Jee Hyun Kim from the Florey Institute of Neuroscience and Mental Health in Melbourne said this study adds a new dimension to our understanding of memory.

“We knew from animal studies that memories update and incorporate new information, to the extent of having false memories,” she said.

“However, the memories formed were based on emotionally significant events.”

Spot the difference. Flickr/Theen

The experiment, Dr Kim noted, proved that memory adaptation was not limited to traumatic events.

“Even benign episodes can ‘update’ to incorporate new information,” she said.

Kristyn Bates, from the University of Western Australia, agreed on the significance of the study.

“Traditionally, we have learned much about brain function from people who suffer brain injuries and disease by relating their symptoms and deficits to the [affected] sites in the brain,” she said.

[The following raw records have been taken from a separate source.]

/-- **T22 (Oseen gauge): an RSS Type-I ancient mild field whose co-rotating profile is equivariant
under a rotation-reversing isometry is trivial.** -/
theorem mirrorCorotating_trivial {C₀ α : ℝ} (hα : α ≠ 0) {g : (EuclideanSpace ℝ (Fin 3)) ≃ₗᵢ[ℝ] (EuclideanSpace ℝ (Fin 3))}
    (hg : (∀ φ y, g (rotZ φ y) = rotZ (-φ) (g y)))
    {V : ℝ → (EuclideanSpace ℝ (Fin 3)) → (EuclideanSpace ℝ (Fin 3))} (hV : IsTypeIAncientMild C₀ V) (hdec : HasTypeIDecay C₀ V)
    {U : (EuclideanSpace ℝ (Fin 3)) → (EuclideanSpace ℝ (Fin 3))} (hGU : ∀ y, U (g y) = g (U y))
    (hans : ∀ t < 0, ∀ x, V t x = pvAnsatz α (fun y _ => U y) t x) : U = 0 := by
  -- continuity of slices and sign of the constant
  have hVc : ∀ t < 0, Continuous (V t) := fun t ht => by
    have h : ContinuousOn (uncurry V ∘ fun x : (EuclideanSpace ℝ (Fin 3)) => (t, x)) univ :=
      hV.1.continuousOn.comp (continuous_const.prodMk continuous_id).continuousOn
        fun x _ => ⟨ht, mem_univ _⟩
    exact (continuousOn_univ.1 h).congr fun x => rfl
  have hC₀ : 0 ≤ C₀ := by
    have h1 := hdec (-1) (by norm_num) 0
    rw [norm_zero, zero_add] at h1
    by_contra hneg
    have h2 : C₀ / Real.sqrt (-(-1 : ℝ)) < 0 :=
      div_neg_of_neg_of_pos (lt_of_not_ge hneg) (Real.sqrt_pos.2 (by norm_num))
    linarith [norm_nonneg (V (-1) 0)]
  -- the reflected field and its slice at `-1`
  set W : ℝ → (EuclideanSpace ℝ (Fin 3)) → (EuclideanSpace ℝ (Fin 3)) := fun t x => g.symm (V t (g x)) with hW
  have hW1 : ∀ y, g.symm (V (-1) (g y)) = V (-1) y := fun y => by
    rw [hans (-1) (by norm_num), hans (-1) (by norm_num), pvAnsatz_neg_one, pvAnsatz_neg_one, hGU,
      LinearIsometryEquiv.symm_apply_apply]
  -- both solve the Oseen equation from `s = -1` with the same free term
  have hVeq : ∀ t ∈ Ioo (-1 : ℝ) 0, ∀ x,
      V t x = heatFlow (V (-1)) (t - (-1)) x - oseenDuhamel 1 (-1) V V t x :=
    fun t ht x => hV.2.2.1 (-1) t ht.1 ht.2 x
  have hWeq : ∀ t ∈ Ioo (-1 : ℝ) 0, ∀ x,
      W t x = heatFlow (V (-1)) (t - (-1)) x - oseenDuhamel 1 (-1) W W t x := by
    intro t ht x
    have hpos : 0 < t - (-1) := by linarith [ht.1]
    show g.symm (V t (g x)) = _
    rw [hVeq t ht (g x), map_sub, heatFlow_of_pos _ hpos,
      oseenDuhamel_symm_conj_linearIsometryEquiv g 1 (-1) V V t x]
    congr 1
    have h := heatExtension_conj_linearIsometryEquiv g.symm (V (-1)) (t - (-1)) x
    simp only [LinearIsometryEquiv.symm_symm] at h
    rw [← h]
    congr 1
    funext y
    exact hW1 y
  -- forward uniqueness of bounded Oseen-mild fields: `V = W` on `(-1, 0)`
  have hVW : ∀ t ∈ Ioo (-1 : ℝ) 0, V t = W t := by
    intro t ht
    have hT0 : t / 2 < 0 := by linarith [ht.2]
    have htT : t < t / 2 := by linarith [ht.2]
    have hM0 : 0 ≤ C₀ / Real.sqrt (-(t / 2)) := div_nonneg hC₀ (Real.sqrt_nonneg _)
    have hbound : ∀ τ ∈ Ioo (-1 : ℝ) (t / 2), ∀ y, ‖V τ y‖ ≤ C₀ / Real.sqrt (-(t / 2)) := by
      intro τ hτ y
      have hτ0 : τ < 0 := lt_trans hτ.2 hT0
      calc ‖V τ y‖ ≤ C₀ / (‖y‖ + Real.sqrt (-τ)) := hdec τ hτ0 y
        _ ≤ C₀ / Real.sqrt (-(t / 2)) := by
          apply div_le_div_of_nonneg_left hC₀ (Real.sqrt_pos.2 (by linarith))
          have : Real.sqrt (-(t / 2)) ≤ Real.sqrt (-τ) := Real.sqrt_le_sqrt (by linarith [hτ.2])
          linarith [norm_nonneg y]
    have hboundW : ∀ τ ∈ Ioo (-1 : ℝ) (t / 2), ∀ y, ‖W τ y‖ ≤ C₀ / Real.sqrt (-(t / 2)) :=
      fun τ hτ y => by
        show ‖g.symm (V τ (g y))‖ ≤ _
        rw [LinearIsometryEquiv.norm_map]
        exact hbound τ hτ (g y)
    have hcontV : ContinuousOn (uncurry V) (Ioo (-1 : ℝ) (t / 2) ×ˢ univ) :=
      hV.1.continuousOn.mono (prod_mono (fun τ hτ => lt_trans hτ.2 hT0) subset_rfl)
    have hmeasV : AEStronglyMeasurable (uncurry V)
        ((volume : Measure (ℝ × (EuclideanSpace ℝ (Fin 3)))).restrict (Ioo (-1 : ℝ) (t / 2) ×ˢ univ)) :=
      hcontV.aestronglyMeasurable (measurableSet_Ioo.prod MeasurableSet.univ)
    have hcontW : ContinuousOn (uncurry W) (Ioo (-1 : ℝ) (t / 2) ×ˢ univ) := by
      have hWf : uncurry W = g.symm ∘ uncurry V ∘ fun q : ℝ × (EuclideanSpace ℝ (Fin 3)) => (q.1, g q.2) := by
        funext q; rfl
      rw [hWf]
      refine g.symm.continuous.comp_continuousOn (hcontV.comp
        (continuous_fst.prodMk (g.continuous.comp continuous_snd)).continuousOn ?_)
      intro q hq
      exact ⟨hq.1, mem_univ _⟩
    have hmeasW : AEStronglyMeasurable (uncurry W)
        ((volume : Measure (ℝ × (EuclideanSpace ℝ (Fin 3)))).restrict (Ioo (-1 : ℝ) (t / 2) ×ˢ univ)) :=
      hcontW.aestronglyMeasurable (measurableSet_Ioo.prod MeasurableSet.univ)
    have huniq := oseenMild_bounded_unique (u := V) (v := W)
      (U := fun τ x => heatFlow (V (-1)) (τ - (-1)) x) (s := -1) (T := t / 2) one_pos hM0
      hmeasV hmeasW hbound hboundW
      (fun τ hτ => Filter.Eventually.of_forall fun x => hVeq τ ⟨hτ.1, lt_trans hτ.2 hT0⟩ x)
      (fun τ hτ => Filter.Eventually.of_forall fun x => hWeq τ ⟨hτ.1, lt_trans hτ.2 hT0⟩ x)
    exact Measure.eq_of_ae_eq (huniq t ⟨ht.1, htT⟩) (hVc t ht.2)
      (g.symm.continuous.comp ((hVc t ht.2).comp g.continuous))
  -- `U` is `R_{2ασ}`-equivariant for every `σ > 0`
  have hequi : ∀ σ : ℝ, 0 < σ → ∀ w, U (rotZ (2 * (α * σ)) w) = rotZ (2 * (α * σ)) (U w) := by
    intro σ hσ w
    have ht0 : -Real.exp (-σ) < 0 := neg_neg_of_pos (Real.exp_pos _)
    have ht1 : -1 < -Real.exp (-σ) := by
      rw [neg_lt_neg_iff]
      exact Real.exp_lt_one_iff.2 (by linarith)
    have hlog : -Real.log (Real.exp (-σ)) = σ := by rw [Real.log_exp, neg_neg]
    have hsq : 0 < Real.sqrt (Real.exp (-σ)) := Real.sqrt_pos.2 (Real.exp_pos _)
    have key : ∀ z : (EuclideanSpace ℝ (Fin 3)), rotZ (α * σ) (U (rotZ (-(α * σ)) z)) = rotZ (-(α * σ)) (U (rotZ (α * σ) z)) := by
      intro z
      have h := congrFun (hVW (-Real.exp (-σ)) ⟨ht1, ht0⟩) (Real.sqrt (-(-Real.exp (-σ))) • z)
      have hWz : W (-Real.exp (-σ)) (Real.sqrt (-(-Real.exp (-σ))) • z) =
          pvAnsatz (-α) (fun y _ => U y) (-Real.exp (-σ)) (Real.sqrt (-(-Real.exp (-σ))) • z) := by
        show g.symm (V _ (g _)) = _
        rw [hans _ ht0, reflect_pvAnsatz hg hGU]
      rw [hWz, hans _ ht0] at h
      simp only [pvAnsatz, neg_neg, hlog, smul_smul, inv_mul_cancel₀ hsq.ne', one_smul, neg_mul] at h
      have h' : (Real.sqrt (Real.exp (-σ)))⁻¹ • rotZ (α * σ) (U (rotZ (-(α * σ)) z)) =
          (Real.sqrt (Real.exp (-σ)))⁻¹ • rotZ (-(α * σ)) (U (rotZ (α * σ) z)) := h
      exact smul_right_injective _ (inv_ne_zero hsq.ne') h'
    have h1 := key (rotZ (α * σ) w)
    rw [← rotZ_add, neg_add_cancel, rotZ_zero, ← rotZ_add] at h1
    -- h1 : rotZ (α σ) (U w) = rotZ (-(ασ)) (U (rotZ (ασ + ασ) w))
    have h2 := congrArg (rotZ (α * σ)) h1
    rw [← rotZ_add, ← rotZ_add, add_neg_cancel, rotZ_zero] at h2
    rw [show 2 * (α * σ) = α * σ + α * σ by ring]
    exact h2.symm
  have hax : IsAxisymmetric U := isAxisymmetric_of_halfLine hα hequi
  -- the slices of `V` are axisymmetric
  have hVax : ∀ t < 0, IsAxisymmetric (V t) := by
    intro t ht θ x
    rw [hans t ht, hans t ht]
    simp only [pvAnsatz]
    have hU : ∀ z, rotZ (α * -Real.log (-t)) (U (rotZ (-(α * -Real.log (-t))) z)) = U z :=
      fun z => by rw [hax (-(α * -Real.log (-t))) z, ← rotZ_add, add_neg_cancel, rotZ_zero]
    rw [← rotZ_smul' θ _ x, hU, hU, hax θ, rotZ_smul']
  -- KNSS
  have hVmeas : ∀ t < 0, AEStronglyMeasurable (V t) volume := fun t ht =>
    (hVc t ht).aestronglyMeasurable
  have hz := typeI_ancient_axisymmetric_ae_zero hV.isAncientMildSolution hVmeas hdec hVax (-1)
    (by norm_num)
  have hV1 : V (-1) = 0 := Measure.eq_of_ae_eq hz (hVc _ (by norm_num)) continuous_const
  funext y
  have hy := congrFun hV1 y
  rw [hans (-1) (by norm_num), pvAnsatz_neg_one] at hy
  exact hy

“But now with brain imaging techniques, we can study these processes in living, healthy volunteers.”

An MRI scanner was used to observe the neurological effect of the experiments. Flickr/thomas23, CC BY

To better understand the neurological side to this process, the researchers directed participants to complete the test within an MRI scanner.

They found the memory-rewriting process was a result of activity in the hippocampus, a part of the brain affected in dementia cases.

The tests also helped show how memory was capable of being manipulated. Dr Kim said children “are highly susceptible to external suggestions”, as are hypnosis patients.

So why are our memories so susceptible to change? The authors of the study suggest this process is a means of enabling our brains to adapt to changing environments. By inserting new data into old recollections, our memories retain relevance to our current situation.

Some types of memories may be more flexible than others. Semantic memories — the recollections that comprise our conceptual understandings — are relatively stable, but episodic and experiential memories can be much more unreliable.

Fiona Kumfor, research officer at Neuroscience Research Australia, said we should not automatically dismiss memories as untrustworthy. The results of the study “highlight some of the shortcomings of our memories”, she said, but they “shouldn’t make us doubt the truth” of what we recall.

In some cases the recollection process can have the opposite effect.

“Each time you reminisce about a past event, that memory will strengthen and be reinforced,” she said.